Die erste Nacht war die grausamste. Heimweh plagte ihn. Das allmählich aufkeimende schlechte Gewissen tat sein übriges. Er vermißte Katja, sie wohnten nur 10 Minuten von hier, so nah und doch so fern. Mit 10 weiteren Untersuchungshäftlingen zusammengepfercht in einer kleinen Zelle auf der Polizeiwache Nord. Er, Thomas, war einer von ihnen, obwohl er sich nicht so fühlte. Er hatte ihre Körperhaltung angenommen, ihren Gesichtsausdruck, ihren Geruch, ihre Ausdrucksweise. 30 Tage, die sein Leben und ihn verändert hatten. Er war eine Tippse. Anfangs verstand er nicht, was das bedeutete. Doch mittlerweile konnte er sich den Sinn denken. Tippse - tippen - Computer - Computerkriminalität - er war ein Krimineller. Schlimmer noch, er wurde gleichgesetzt mit organisierten Verbrechern. Kein Kavaliersdelikt. Seit 2004 wurden die Gesetze verschärft. Kaum ein Internetnutzer konnte noch von sich behaupten, er hätte eine weiße Weste, doch kaum jemand nahm das ernst ... bis es zu spät war.
„15 Euro, daß er seine Familie erschlagen hat, verwöhnter Bengel, hahaha, hat Mama dir kein Taschengeld mehr gegeben, oooooh“, höhnte ein Insasse in Zelle 13. Mit einem ekelhaften Lachen wandte er sich von Thomas ab und trat vom Gitter zurück. Sie blieben stehen. „ZELLE 9, ÖFFNEN!“ schrie einer der Wächter.

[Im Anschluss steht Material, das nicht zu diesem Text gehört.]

import Summits.QuantumFields.BalabanUV.Beta.D1BFx.AssemblyEndTotal

/-!
# Road BF-x, END-TO-END WITH THE COARSEST HONEST REST HYPOTHESIS: `D1Drift Lc Js N μ ν` from B1, (K), the (α)-leaf, the sockets, `hdiv`, the
# ghost Ward rows, the far rows of `gfrz`, (U) and ONE n-uniform bound on THE TOTAL NON-CORNER REST of the explicit one-loop expression

Owner file of road «BF-x» (BINDER-OWNERS row D1, co-owner d1-p2, gen 3).  The twin of the END of record `RoadEndBFxRecut.d1Drift_BFx_recut` (p224363)
with the per-word (REST′) family replaced by ONE hypothesis `hRestTot` on the SUM of all non-corner re-cut words (`AssemblyEndTotal.defect_le_at_total`);
the corner word stays a THEOREM (pinned normalisation `lam n := n⁸`, `CornerRest` + `gfrz_negAt` + `CornerSummable`).  Why: the lesson of FINDING
«LON-MISCUT» (journal 2026-08-20 15:31:53Z) — per-word hypotheses are only as good as the cut, and cancellations between block-class words cannot be
excluded a priori (owner memo `OWNER-MEMO-g3.md` §5).  `hRestTot` is implied by ANY family of per-word or per-class bounds (`Assembly.fullSum_finset_sum`
+ triangle inequality), so nothing claimable is lost; it is the weakest hypothesis of this shape and says exactly what the road needs: «the non-main,
non-corner part of the explicit background-Feynman one-shot expression has an n-uniformly bounded base-point-averaged (1.22)-moment».

HONEST STATUS: composition [folklore]; no cited facts; D1 NOT discharged — B1, (K) `hK`+`hω`+`hlam`, `Spr (Ga n a)`, the slot-table sockets, `hdiv`,
`hrowgh`, the far rows of `gfrz`, `hRestTot` and (U) are OPEN hypotheses.  HONEST DEPENDENCY: continuum YM on T⁴ ⇐ BetaPertH ∧ nine spine estimates
(0/9 proved); BetaPertH ⇐ (D1) ∧ (D4) ∧ CAP+tail; G-an2-4 gates asym, D1 and NE2/3/4.
-/

noncomputable section

open Finset Filter Topology
open scoped BigOperators
open Literature.MathematicalPhysics.QuantumFieldTheory.Balaban1983to89
open Literature.MathematicalPhysics.QuantumFieldTheory.Balaban1983to89.Beta
open OneStepResolventKernel (JetData)
open OneStepKernelFamily (TbalOf D1Drift)
open WindowIdentification (fullSum psum)
open B12Sec2to5 (l1)
open DyadicShell (Pt toReal supNorm)
open ExpKernelCalculus (Site MKer BiLoc shiftK)
open SquareTable (stK)
open GhostTable (gFree)
open SpinTable (bfKernel)
open BubbleTransfer (unitVec)
open DressedMomentNormalisation (resSite)
open Summit.QuantumFields.BalabanUV.Beta.TameKernelCalculus (Spr)
open Summit.QuantumFields.BalabanUV.Beta.D1BFx.GluonLeg (Ga)
open Summit.QuantumFields.BalabanUV.Beta.D1BFx.ReducedKernel (TableR TOfRed)
open Summit.QuantumFields.BalabanUV.Beta.D1BFx.DressedTadpoleTable (tableRed)
open Summit.QuantumFields.BalabanUV.Beta.D1BFx.ReducedKernelSandwich (fineHess)
open Summit.QuantumFields.BalabanUV.Beta.D1BFx.FineStencilBFBalaban (SbfBal)
open Summit.QuantumFields.BalabanUV.Beta.D1BFx.SecondStencilBF (Wbf)
open Summit.QuantumFields.BalabanUV.Beta.D1BFx.GhostKernelComplete (PghQ fineHessGhQ)
open Summit.QuantumFields.BalabanUV.Beta.D1BFx.FrozenCorner (negAt)
open Summit.QuantumFields.BalabanUV.Beta.D1BFx.FrozenLegProfile (gfrz gfrz_neg gfrz_negAt decay_gfrz abs_gfrz_sub_gFree_le abs_gfrz_diff_flat_le)
open Summit.QuantumFields.BalabanUV.Beta.D1BFx.SplitInstance (RestIdx restK)
open Summit.QuantumFields.BalabanUV.Beta.D1BFx.SplitRecut (restK' restK'_corner_eq)
open Summit.QuantumFields.BalabanUV.Beta.D1BFx.CornerRest (rest_corner_bound)
open Summit.QuantumFields.BalabanUV.Beta.D1BFx.CornerSummable (summable_weight₂_bfKernel summable_weight₁_bfKernel)
open Summit.QuantumFields.BalabanUV.Beta.D1BFx.Assembly (sum_uniform_resSite)
open Summit.QuantumFields.BalabanUV.Beta.D1BFx.AssemblyEnd (hT_of_pointwise)
open Summit.QuantumFields.BalabanUV.Beta.D1BFx.RoadEndBFxRecut (cornerIdx rowConst gfrz₀ gfrz₀_eq rowConst_nonneg)
open Summit.QuantumFields.BalabanUV.Beta.D1BFx.AssemblyEndTotal (defect_le_at_total)
open Summit.QuantumFields.BalabanUV.Beta.D1BFx.RoadEnd (d1Drift_of_strongRoad)

namespace Summit.QuantumFields.BalabanUV.Beta.D1BFx.RoadEndBFxTotal

/-! ## §1 The corner word of the re-cut table is a theorem at the pinned normalisation -/

section Corner

variable (n : ℕ) [NeZero n] (a : ℝ) (cE cΛ cR cK cQ cE₂ cJ4 cΛ₂ cR₂ cQ₂ x₀ ωgl ωgh N : ℝ) (WE WJ WΛ WR WQ : TableR) {μ ν : Fin 4}

/-- [folklore] **THE CORNER WORD'S (REST) BOUND IS `0`** at `lam = n⁸` over the frozen profile `gfrz n a` (`CornerRest.rest_corner_bound` + `gfrz_negAt` +
leaf-03-g4's `CornerSummable` summabilities ⟸ `Spr (Ga n a)`; `restK'` IS `restK` on the corner). -/
theorem rest_corner_recut (hμν : μ ≠ ν) (hGa : Spr (Ga n a)) :
    |∑ b ∈ (univ : Finset (Fin 4 → Fin n)).image resSite, ((n : ℝ) ^ 4)⁻¹ *
        fullSum (fun w : Pt => restK' n a (gfrz n a b) cE cΛ cR cK cQ cE₂ cJ4 cΛ₂ cR₂ cQ₂ x₀ WE WJ WΛ WR WQ ωgl ωgh ((n : ℝ) ^ 8) N μ ν b cornerIdx w)|
      ≤ 0 := by
  rw [cornerIdx]
  simp only [restK'_corner_eq]
  have hn8 : ((n : ℝ) ^ 8)⁻¹ * (n : ℝ) ^ 8 = 1 := inv_mul_cancel₀ (pow_ne_zero 8 (Nat.cast_ne_zero.mpr (NeZero.ne n)))
  refine rest_corner_bound n a (gb := fun b => gfrz n a b) cE cΛ cR cK cQ cE₂ cJ4 cΛ₂ cR₂ cQ₂ x₀ WE WJ WΛ WR WQ ωgl ωgh ((n : ℝ) ^ 8) N hμν
    (fun b w => gfrz_negAt μ w) (fun b => ?_) (fun b => ?_) hn8
  · obtain ⟨C, δ', hδ', hgb⟩ := decay_gfrz hGa b
    exact summable_weight₂_bfKernel hδ' hgb N μ ν μ ν
  · obtain ⟨C, δ', hδ', hgb⟩ := decay_gfrz hGa b
    exact summable_weight₁_bfKernel hδ' hgb N μ ν ν

end Corner

/-! ## §2 The road END with the total rest hypothesis -/

variable {Lc : ℕ} [NeZero Lc] {a N : ℝ} {μ ν : Fin 4} {υ : Type*} [Fintype υ]
  {cE cVH cΛ cR cK cQ cE₂ cJ4 cΛ₂ cR₂ cQ₂ x₀ ωgl ωgh : ℕ → ℝ} {WE WJ WΛ WR WQ : ℕ → TableR} {CE CJ CΛ CRt CQ δW : ℕ → ℝ}
  {Ru : υ → ℕ → ℝ} {CU : υ → ℝ} {CRtot : ℝ} {A : ℕ → ℝ} {D₂ δ U₁ : ℝ}

/-- [folklore] **ROAD BF-x, END TO END, TOTAL-REST FORM (strong grading, odd blocking factor).**  The wall's literal term `D1Drift Lc Js N μ ν` for ANY
jet data `Js`, channel `μ ≠ ν`, `N ≠ 0`, from: bridge B1; (K) with the loop-weight ratio and the pinned normalisation; the (α)-leaf `Spr (Ga n a)`; the
slot-table sockets; `hdiv`; the ghost Ward rows; the far rows of `gfrz`; ONE n-uniform bound on the total non-corner rest; (U). -/
theorem d1Drift_BFx_total (Js : ℕ → JetData 3 Lc) (hμν : μ ≠ ν) (hN : N ≠ 0) (hL : 2 ≤ Lc) (hodd : Odd Lc) (ha : 0 < a) (c : ℕ → ℝ)
    (hD₂ : 0 ≤ D₂) (hA : ∀ j, 0 ≤ A j) (hδ : 0 < δ)
    -- the frozen profile's FAR rows (B5 Prop. 1.2 content)
    (h2 : ∀ n : ℕ, 2 ≤ n → ∀ [NeZero n], ∀ b ∈ (univ : Finset (Fin 4 → Fin n)).image resSite, ∀ v,
      |(gfrz n a b (v + unitVec ν + unitVec μ) - gFree (v + unitVec ν + unitVec μ)) - (gfrz n a b (v + unitVec ν) - gFree (v + unitVec ν)) -
          (gfrz n a b (v + unitVec μ) - gFree (v + unitVec μ)) + (gfrz n a b v - gFree v)| ≤ D₂ / (n : ℝ) ^ 4)
    (d0 : ∀ n : ℕ, 2 ≤ n → ∀ [NeZero n], ∀ b ∈ (univ : Finset (Fin 4 → Fin n)).image resSite, ∀ v : Pt, v ≠ 0 →
      |gfrz n a b v| ≤ A 0 * Real.exp (-(δ / n) * supNorm v) / (supNorm v : ℝ) ^ 2)
    (d1 : ∀ n : ℕ, 2 ≤ n → ∀ [NeZero n], ∀ b ∈ (univ : Finset (Fin 4 → Fin n)).image resSite, ∀ v : Pt, v ≠ 0 → ∀ ρ : Fin 4,
      |gfrz n a b (v + unitVec ρ) - gfrz n a b v| ≤ A 1 * Real.exp (-(δ / n) * supNorm v) / (supNorm v : ℝ) ^ 3)
    (d2 : ∀ n : ℕ, 2 ≤ n → ∀ [NeZero n], ∀ b ∈ (univ : Finset (Fin 4 → Fin n)).image resSite, ∀ v : Pt, v ≠ 0 →
      |gfrz n a b (v + unitVec ν + unitVec μ) - gfrz n a b (v + unitVec ν) - gfrz n a b (v + unitVec μ) + gfrz n a b v| ≤
        A 2 * Real.exp (-(δ / n) * supNorm v) / (supNorm v : ℝ) ^ 4)
    -- bridge B1
    (hB1 : ∀ m : ℕ, 1 ≤ m → |(∑ j ∈ range m, B12Beta.secondMoment (TbalOf Lc Js j) μ ν) - c (Lc ^ m)| ≤ U₁)
    -- the (α)-leaf and slot (K) with the loop-weight ratio and the PINNED normalisation
    (hGa : ∀ n : ℕ, 2 ≤ n → ∀ [NeZero n], Spr (Ga n a))
    (hK : ∀ n : ℕ, 2 ≤ n → Odd n → ∀ [NeZero n], c n =
      ωgl n * B12Beta.secondMoment (TOfRed n a (SbfBal n a (cE n) (cVH n) (cΛ n) (cR n) (cK n) (cQ n))
        (tableRed n (Wbf (cE₂ n) (cJ4 n) (cΛ₂ n) (cR₂ n) (cQ₂ n) (WE n) (WJ n) (WΛ n) (WR n) (WQ n)))) μ ν
      + ωgh n * B12Beta.secondMoment (PghQ n a (x₀ n) (cK n) (cQ n)) μ ν + ∑ u, Ru u n)
    (hω : ∀ n : ℕ, 2 ≤ n → ωgh n * cK n ^ 2 = -2 * (ωgl n * cE n ^ 2)) (hlam : ∀ n : ℕ, 2 ≤ n → ωgl n * cE n ^ 2 = 2 * N ^ 2 * (n : ℝ) ^ 8)
    -- slot-table sockets
    (hδW : ∀ n, 0 < δW n)
    (hE : ∀ n κ u l u', BiLoc (WE n κ u l u') u u' (CE n) (δW n)) (hJ : ∀ n κ u l u', BiLoc (WJ n κ u l u') u u' (CJ n) (δW n))
    (hΛ : ∀ n κ u l u', BiLoc (WΛ n κ u l u') u u' (CΛ n) (δW n)) (hR : ∀ n κ u l u', BiLoc (WR n κ u l u') u u' (CRt n) (δW n))
    (hQ : ∀ n κ u l u', BiLoc (WQ n κ u l u') u u' (CQ n) (δW n))
    (hEc : ∀ (n : ℕ) (κ : Fin 4) (u : Site 4) (l : Fin 4) (u' t : Site 4),
      WE n κ (u + (n : ℤ) • t) l (u' + (n : ℤ) • t) = shiftK (-((n : ℤ) • t)) (WE n κ u l u'))
    (hJc : ∀ (n : ℕ) (κ : Fin 4) (u : Site 4) (l : Fin 4) (u' t : Site 4),
      WJ n κ (u + (n : ℤ) • t) l (u' + (n : ℤ) • t) = shiftK (-((n : ℤ) • t)) (WJ n κ u l u'))
    (hΛc : ∀ (n : ℕ) (κ : Fin 4) (u : Site 4) (l : Fin 4) (u' t : Site 4),
      WΛ n κ (u + (n : ℤ) • t) l (u' + (n : ℤ) • t) = shiftK (-((n : ℤ) • t)) (WΛ n κ u l u'))
    (hRc : ∀ (n : ℕ) (κ : Fin 4) (u : Site 4) (l : Fin 4) (u' t : Site 4),
      WR n κ (u + (n : ℤ) • t) l (u' + (n : ℤ) • t) = shiftK (-((n : ℤ) • t)) (WR n κ u l u'))
    (hQc : ∀ (n : ℕ) (κ : Fin 4) (u : Site 4) (l : Fin 4) (u' t : Site 4),
      WQ n κ (u + (n : ℤ) • t) l (u' + (n : ℤ) • t) = shiftK (-((n : ℤ) • t)) (WQ n κ u l u'))
    (hEs : ∀ n κ u l u', WE n κ u l u' = WE n l u' κ u) (hJs : ∀ n κ u l u', WJ n κ u l u' = WJ n l u' κ u)
    (hΛs : ∀ n κ u l u', WΛ n κ u l u' = WΛ n l u' κ u) (hRs : ∀ n κ u l u', WR n κ u l u' = WR n l u' κ u)
    (hQs : ∀ n κ u l u', WQ n κ u l u' = WQ n l u' κ u)
    -- first-bond divergence-freeness of the gluon fine Hessian kernel; the ghost Ward rows
    (hdiv : ∀ n : ℕ, 2 ≤ n → ∀ [NeZero n], ∀ (l' : Fin 4) (u' u : Site 4), ∑ κ' : Fin 4,
      (fineHess n a (SbfBal n a (cE n) (cVH n) (cΛ n) (cR n) (cK n) (cQ n))
          (Wbf (cE₂ n) (cJ4 n) (cΛ₂ n) (cR₂ n) (cQ₂ n) (WE n) (WJ n) (WΛ n) (WR n) (WQ n)) κ' l' (u - Pi.single κ' 1) u'
        - fineHess n a (SbfBal n a (cE n) (cVH n) (cΛ n) (cR n) (cK n) (cQ n))
          (Wbf (cE₂ n) (cJ4 n) (cΛ₂ n) (cR₂ n) (cQ₂ n) (WE n) (WJ n) (WΛ n) (WR n) (WQ n)) κ' l' u u') = 0)
    (hrowgh : ∀ n : ℕ, 2 ≤ n → ∀ [NeZero n], ∀ (κ' l' : Fin 4) (b : Site 4), HasSum (fineHessGhQ n a (x₀ n) (cK n) (cQ n) κ' l' b) 0)
    -- (REST-TOTAL): ONE n-UNIFORM bound on the base-point average of the full sum of THE SUM OF ALL NON-CORNER RE-CUT WORDS; (U)
    (hRestTot : ∀ n : ℕ, 2 ≤ n → ∀ [NeZero n],
      |∑ b ∈ (univ : Finset (Fin 4 → Fin n)).image resSite, ((n : ℝ) ^ 4)⁻¹ *
        fullSum (fun w : Pt => ∑ τ ∈ (univ : Finset RestIdx).erase cornerIdx,
          restK' n a (gfrz n a b) (cE n) (cΛ n) (cR n) (cK n) (cQ n) (cE₂ n) (cJ4 n) (cΛ₂ n) (cR₂ n) (cQ₂ n) (x₀ n)
            (WE n) (WJ n) (WΛ n) (WR n) (WQ n) (ωgl n) (ωgh n) ((n : ℝ) ^ 8) N μ ν b τ w)| ≤ CRtot)
    (hU : ∀ n : ℕ, 2 ≤ n → ∀ u, |Ru u n| ≤ CU u) :
    D1Drift Lc Js N μ ν := by
  refine d1Drift_of_strongRoad Js hμν hN hL c (Bset := fun n => (univ : Finset (Fin 4 → Fin n)).image resSite)
    (wt := fun n _ => ((n : ℝ) ^ 4)⁻¹) (Gf := gfrz₀ a) (U₂ := (∑ u, CU u) + (0 + CRtot))
    (D := rowConst a D₂) (A := A) (δ := δ)
    (rowConst_nonneg ha hD₂) hA hδ (fun n _ _ _ => by positivity) (fun n hn => sum_uniform_resSite (by omega)) ?_ ?_ ?_ ?_ ?_ ?_ hB1 ?_
  · intro n hn b _ v
    haveI : NeZero n := ⟨by omega⟩
    rw [gfrz₀_eq a n]
    exact abs_gfrz_sub_gFree_le n (le_trans one_le_two hn) ha b v
  · intro n hn b _ v ρ
    haveI : NeZero n := ⟨by omega⟩
    rw [gfrz₀_eq a n]
    exact abs_gfrz_diff_flat_le n (le_trans one_le_two hn) ha b v ρ
  · intro n hn b hb v
    haveI : NeZero n := ⟨by omega⟩
    rw [gfrz₀_eq a n]
    exact h2 n hn b hb v
  · intro n hn b hb v hv
    haveI : NeZero n := ⟨by omega⟩
    rw [gfrz₀_eq a n]
    exact d0 n hn b hb v hv
  · intro n hn b hb v hv ρ
    haveI : NeZero n := ⟨by omega⟩
    rw [gfrz₀_eq a n]
    exact d1 n hn b hb v hv ρ
  · intro n hn b hb v hv
    haveI : NeZero n := ⟨by omega⟩
    rw [gfrz₀_eq a n]
    exact d2 n hn b hb v hv
  refine hT_of_pointwise (c := c)
    (F := fun n => ∑ b ∈ (univ : Finset (Fin 4 → Fin n)).image resSite, ((n : ℝ) ^ 4)⁻¹ * fullSum (stK μ ν N (gfrz₀ a n b)))
    (U := (∑ u, CU u) + (0 + CRtot)) (fun n hn hon => ?_) hL hodd
  haveI : NeZero n := ⟨by omega⟩
  rw [gfrz₀_eq a n]
  exact defect_le_at_total n a (cE n) (cVH n) (cΛ n) (cR n) (cK n) (cQ n) (cE₂ n) (cJ4 n) (cΛ₂ n) (cR₂ n) (cQ₂ n) (x₀ n) (ωgl n) (ωgh n)
    ((n : ℝ) ^ 8) N (gp := gfrz n a) hn hon ha hμν (hGa n hn) (hK n hn hon) (hω n hn) (hlam n hn) (hδW n) (hE n) (hJ n) (hΛ n) (hR n)
    (hQ n) (hEc n) (hJc n) (hΛc n) (hRc n) (hQc n) (hEs n) (hJs n) (hΛs n) (hRs n) (hQs n) (hdiv n hn) (hrowgh n hn)
    (fun b => decay_gfrz (hGa n hn) b) (fun b w => gfrz_neg w)
    (rest_corner_recut n a (cE n) (cΛ n) (cR n) (cK n) (cQ n) (cE₂ n) (cJ4 n) (cΛ₂ n) (cR₂ n) (cQ₂ n) (x₀ n) (ωgl n) (ωgh n) N
      (WE n) (WJ n) (WΛ n) (WR n) (WQ n) hμν (hGa n hn)) (hRestTot n hn) (hU n hn)

end Summit.QuantumFields.BalabanUV.Beta.D1BFx.RoadEndBFxTotal

end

Die Tür öffnete sich leise wie von Geisterhand.
„Rein mit dir.“ Thomas bekam einen derben Schubs und flog unsanft ins Innere der Zelle.
„ZELLE 9 , SCHLIESSEN!“Das Geräusch von Metall auf Metall ertönte und Thomas hörte hinter sich die Schritte der sich entfernenden Aufseher.
„Wer bist’n du?“ eine brummende Stimme drang an sein Ohr. Thomas hob den Kopf und blickte um sich. Dunkle Umrisse, überall, es war Nachtruhe seit dem Moment, als er die Zelle betreten hatte. Die fahlen Lichter auf den Gängen waren erloschen. Ein schwarzer Fleck an der linken Wand schien sich zu bewegen. Er wurde größer und näherte sich ihm.
„Alois, mein Name“ mit diesen Worten reichte er Thomas eine seiner Pranken. Thomas faßte zu und ließ sich von dem 2m-Fleischkloß hochziehen.
„Thomas, Thomas Müller“ ächzte er etwas gequält, als er sich auf die Pritsche fallen ließ.
„Und? Was hast du angestellt?“ der Große sah seinen schmächtigen Zellenkumpanen ruhig an.
„Hab Musik ausm Internet geladen, und du?“ er drehte sich interessiert zu dem Großen.
„Naja, ich hab meinen Chef erwürgt.“ Thomas wich entsetzt zurück. Sein Herz schlug schneller. „Aber ich war unzurechnungsfähig, hat mein Anwalt gesagt“ fügte er schnell hinzu.
„Wieviel hast bekommen?“
„4 einhalb Jahre und wieviel bekommt man für so Inter- .. ääh -kram?“
Der Gerichtsdiener stand auf und rief: „Angeklagter, erheben sie sich!“
Der Richter betrat den Raum, setzte sich auf seinen Stuhl und blickte in die Runde, während sich die Zuschauer beruhigten. Gelassen schaute er Thomas in die Augen.
„Das Urteil erfolgt im Namen des Volkes und lautet folgendermaßen: Der Angeklagte Thomas Müller wird wegen Verletzung des Urheberrechts und Nutzung und Verbreitung illegal erworbener Daten zu 5 Jahren Haft verurteilt. Wegen der besonderen Schwere wird die Strafe nicht zur Bewährung ausgesetzt!“

 

Hallo Vowi,
zunächst einmal herzlich willkommen auf kg.de! :thumbsup:

Deine Premieren-Story hier ist recht lesbar geschrieben, wenngleich sie etwas träge vorwärts geht (obwohl der Einstieg schneller kaum sein könnte) und allein auf den Schlussgag abzielt.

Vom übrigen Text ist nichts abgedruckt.